Making it easier to restart interrupted runs
This is issue is track/discuss the development of functionality that would allow an easier restarting of the dynesty sampler in ther case of the crash (timeout in HPC environment). (see i.e. #371) Also some docs may be useful to explain how to do that.
Possible ways of dealing with this include
- Implement some sort of checkpointing that would allow restarts even when sampling with a simple run_nested
- Still require the iterator based sampling for restarts, but make it easier to restart, i.e. implement the set_pool() method that would correctly set pool without having to do manually sampler.pool=X sampler.loglikehood.pool=X )

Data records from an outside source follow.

/-! ## §2 The per-bond modulus: the `t → 0` Hessian form survives an additive slack with an ENERGY∕CAPACITY-type error -/

/-- **THE EXACT IDENTITY BEHIND THE MODULUS**: with `S = √((1+t²A)(1+t²B))`, `M = A+B+t²AB`, `D = A+B−2k`:
`G(t) − G(0) = t²∕(S(S+1))·[D·M∕2 + X − (1−c)·Y]`, `X = (A+B)M∕(2(S+1)) − AB`, `Y = (A+B)M(S+2)∕(2(S+1)) − AB` (uses only `S² = 1 + t²M`). [folklore] -/
theorem bracket_sub_zero_eq (c k A B t : ℝ) (hA : 0 ≤ A) (hB : 0 ≤ B) :
    (Real.sqrt (1 + t ^ 2 * A))⁻¹ * (Real.sqrt (1 + t ^ 2 * B))⁻¹ *
        (k - c * (A + B + t ^ 2 * A * B) / (1 + Real.sqrt (1 + t ^ 2 * A) * Real.sqrt (1 + t ^ 2 * B))) -
      (k - c * (A + B) / 2) =
      t ^ 2 / (Real.sqrt ((1 + t ^ 2 * A) * (1 + t ^ 2 * B)) * (Real.sqrt ((1 + t ^ 2 * A) * (1 + t ^ 2 * B)) + 1)) *
        ((A + B - 2 * k) * (A + B + t ^ 2 * A * B) / 2 +
          ((A + B) * (A + B + t ^ 2 * A * B) / (2 * (Real.sqrt ((1 + t ^ 2 * A) * (1 + t ^ 2 * B)) + 1)) - A * B) -
          (1 - c) * ((A + B) * (A + B + t ^ 2 * A * B) * ((Real.sqrt ((1 + t ^ 2 * A) * (1 + t ^ 2 * B)) + 2) /
            (2 * (Real.sqrt ((1 + t ^ 2 * A) * (1 + t ^ 2 * B)) + 1))) - A * B)) := by
  have hx : 0 ≤ 1 + t ^ 2 * A := by positivity
  have hy : 0 ≤ 1 + t ^ 2 * B := by positivity
  set sx := Real.sqrt (1 + t ^ 2 * A) with hsx
  set sy := Real.sqrt (1 + t ^ 2 * B) with hsy
  have hS : Real.sqrt ((1 + t ^ 2 * A) * (1 + t ^ 2 * B)) = sx * sy := Real.sqrt_mul hx _
  rw [hS]
  set S := sx * sy with hSdef
  set M := A + B + t ^ 2 * A * B with hM
  have hsx1 : 1 ≤ sx := by rw [hsx]; exact Real.one_le_sqrt.mpr (by nlinarith)
  have hsy1 : 1 ≤ sy := by rw [hsy]; exact Real.one_le_sqrt.mpr (by nlinarith)
  have hsx0 : 0 < sx := by linarith
  have hsy0 : 0 < sy := by linarith
  have hS1 : 1 ≤ S := by rw [hSdef]; nlinarith
  have hS0 : 0 < S := by linarith
  have hsx2 : sx ^ 2 = 1 + t ^ 2 * A := Real.sq_sqrt hx
  have hsy2 : sy ^ 2 = 1 + t ^ 2 * B := Real.sq_sqrt hy
  have hR : S ^ 2 - 1 - t ^ 2 * M = 0 := by
    rw [hSdef, hM, mul_pow, hsx2, hsy2]; ring
  -- `Δ := S(S+1)(G t − G 0)`
  have hinv : sx⁻¹ * sy⁻¹ = S⁻¹ := by rw [hSdef, mul_inv]
  have hGt : S * (S + 1) * (sx⁻¹ * sy⁻¹ * (k - c * M / (1 + S))) = (S + 1) * k - c * M := by
    rw [hinv]; field_simp; ring
  have hpoly : 2 * (S + 1) * (((S + 1) * k - c * M) - S * (S + 1) * (k - c * (A + B) / 2)) -
      t ^ 2 * (-(2 * (S + 1) * k * M) - 2 * (S + 1) * c * A * B + c * (A + B) * M * (S + 2)) =
      (-(2 * k * (S + 1)) + c * (A + B) * (S + 2)) * (S ^ 2 - 1 - t ^ 2 * M) := by
    rw [hM]; ring
  rw [hR, mul_zero, sub_eq_zero] at hpoly
  -- assemble
  have hS1ne : S + 1 ≠ 0 := by linarith
  have h2S1 : 2 * (S + 1) ≠ 0 := by positivity
  rw [show sx⁻¹ * sy⁻¹ * (k - c * (A + B + t ^ 2 * A * B) / (1 + sx * sy)) = sx⁻¹ * sy⁻¹ * (k - c * M / (1 + S)) by rw [hM]]
  have hΔ : sx⁻¹ * sy⁻¹ * (k - c * M / (1 + S)) - (k - c * (A + B) / 2) =
      (((S + 1) * k - c * M) - S * (S + 1) * (k - c * (A + B) / 2)) / (S * (S + 1)) := by
    rw [← hGt]; field_simp
  rw [hΔ]
  rw [div_mul_eq_mul_div, div_eq_div_iff (by positivity) (by positivity)]
  -- goal: Δ * (S(S+1)) = t² * Br * (S(S+1))  — reduce to hpoly
  have hBr : (A + B - 2 * k) * M / 2 + ((A + B) * M / (2 * (S + 1)) - A * B) -
      (1 - c) * ((A + B) * M * ((S + 2) / (2 * (S + 1))) - A * B) =
      (-(2 * (S + 1) * k * M) - 2 * (S + 1) * c * A * B + c * (A + B) * M * (S + 2)) / (2 * (S + 1)) := by
    field_simp; ring
  rw [hBr]
  have : ((S + 1) * k - c * M) - S * (S + 1) * (k - c * (A + B) / 2) =
      t ^ 2 * (-(2 * (S + 1) * k * M) - 2 * (S + 1) * c * A * B + c * (A + B) * M * (S + 2)) / (2 * (S + 1)) := by
    rw [eq_div_iff h2S1]; linarith
  rw [this]; ring
/-- `2t²AB ≤ (A+B)(S−1)` for `S = √((1+t²A)(1+t²B))`, `A, B ≥ 0` (i.e. `S ≥ 1 + 2t²AB∕(A+B)`). [folklore] -/
theorem key_lower (A B t : ℝ) (hA : 0 ≤ A) (hB : 0 ≤ B) :
    2 * t ^ 2 * A * B ≤ (A + B) * (Real.sqrt ((1 + t ^ 2 * A) * (1 + t ^ 2 * B)) - 1) := by
  rcases eq_or_lt_of_le (add_nonneg hA hB) with hAB | hAB
  · have hA0 : A = 0 := by linarith [hAB]
    have hB0 : B = 0 := by linarith
    simp [hA0, hB0]
  · set w : ℝ := 2 * t ^ 2 * A * B / (A + B) with hw
    have hw0 : 0 ≤ w := by rw [hw]; positivity
    have h4 : 4 * A * B ≤ (A + B) ^ 2 := by nlinarith [sq_nonneg (A - B)]
    have hw1 : (A + B) * w = 2 * t ^ 2 * A * B := by rw [hw]; field_simp
    have hw2 : 2 * w ≤ t ^ 2 * (A + B) := by
      rw [hw, show 2 * (2 * t ^ 2 * A * B / (A + B)) = t ^ 2 * (4 * A * B) / (A + B) by ring, div_le_iff₀ hAB]
      have := mul_le_mul_of_nonneg_left h4 (sq_nonneg t)
      nlinarith
    have hw3 : w ^ 2 ≤ t ^ 4 * A * B := by
      rw [hw, div_pow, div_le_iff₀ (by positivity)]
      have := mul_le_mul_of_nonneg_left h4 (by positivity : 0 ≤ t ^ 4 * A * B)
      nlinarith
    have hsq : (1 + w) ^ 2 ≤ (1 + t ^ 2 * A) * (1 + t ^ 2 * B) := by nlinarith
    have hle : 1 + w ≤ Real.sqrt ((1 + t ^ 2 * A) * (1 + t ^ 2 * B)) := (Real.le_sqrt (by linarith) (by positivity)).mpr hsq
    have := mul_le_mul_of_nonneg_left hle hAB.le
    nlinarith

This would be a great feature. Are there existing ways to continue an interrupted run (due to HPC timeout) on jobs without a pool? Specifically in the case where I've used the new HDF5 feature to save history...thanks!
The simplest way is to use a generator https://dynesty.readthedocs.io/en/latest/quickstart.html?highlight=generator#running-externally while pickling periodically the sampler. The HDF5 history won't help here much though (as hdf5 history only saves the function evaluations, but not the state of the sampler).

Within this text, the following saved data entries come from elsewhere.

import Summits.HubbardSuperconductivity.HubbardSuperconductivity.Theorems.AnisotropyChordTransferFibre3FinXB2Eval

/-!
# Route `AnisotropyChord` / H0 rotor rung: FIN XB2 row-`N₁` certificate at `L = 34` — cell facts, part `f`

Kernel facts `xbCellAny2 34 (49/50) la lb c = true` (evaluator `…FinXB2Eval`, point wedges recomputed in the same `decide`) for 1 λ-cell(s) of the per-`L` cover
(`…FinXB2Cover.xbCheck2`; cell design: p3 g6 scratch `xb_design2.py`, float mirror `xb_mirror.py` (g5)); assembled in `…FinXB2ThirtyFour`.
Prover seat `hubbard-h0-rotor-p3` g6; helper for piece A = stmt-HubbardSuperconductivity-23918 of rung 19089 (`--supports`, helper class).
WHAT THIS IS NOT: nothing here proves superconductivity in the Hubbard model (rotor TARGET as worded stays FALSE, g15 verdict); kernel facts for the FIN certificate of ONE hypothesis (row `N₁`) of ONE conditional reduction.  Tree imports only; no sorry, no new axioms.
-/

set_option linter.dupNamespace false

namespace Summit.HubbardSuperconductivity.HubbardSuperconductivity.Theorems.AnisotropyChord.Transfer.Fibre3

namespace FinXB

set_option maxHeartbeats 4000000 in
/-- kernel fact: cell 21 at `L = 34` (certified, c = (2/5 : ℚ)). [folklore] -/
theorem xb2c34_21 : xbCellAny2 34 (49/50 : ℚ) 131808015508617 153523386063662 (2/5 : ℚ) = true := by
  decide +kernel

end FinXB

end Summit.HubbardSuperconductivity.HubbardSuperconductivity.Theorems.AnisotropyChord.Transfer.Fibre3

Ahhhh got it. Okay I will periodically pickle thank you!
@runburg @segasai FWIW, in PyCBC we checkpoint dynesty by writing the pickle data to our hdf files; see line 371 here, which eventually calls this function to dump the pickle data to the hdf file. We use this in an HPC environment all the time. We're not using dynesty's hdf history functionality as this predates that (and we have our own format for hdf files anyway), but I would think you could do something similar to those files.
For people observing this issue, I have a test implementation of the resuming interrupted runs in PR #386 . Any feedback on the implementation/interface would be helpful.
The #386 has been merged, so this issue is resolved.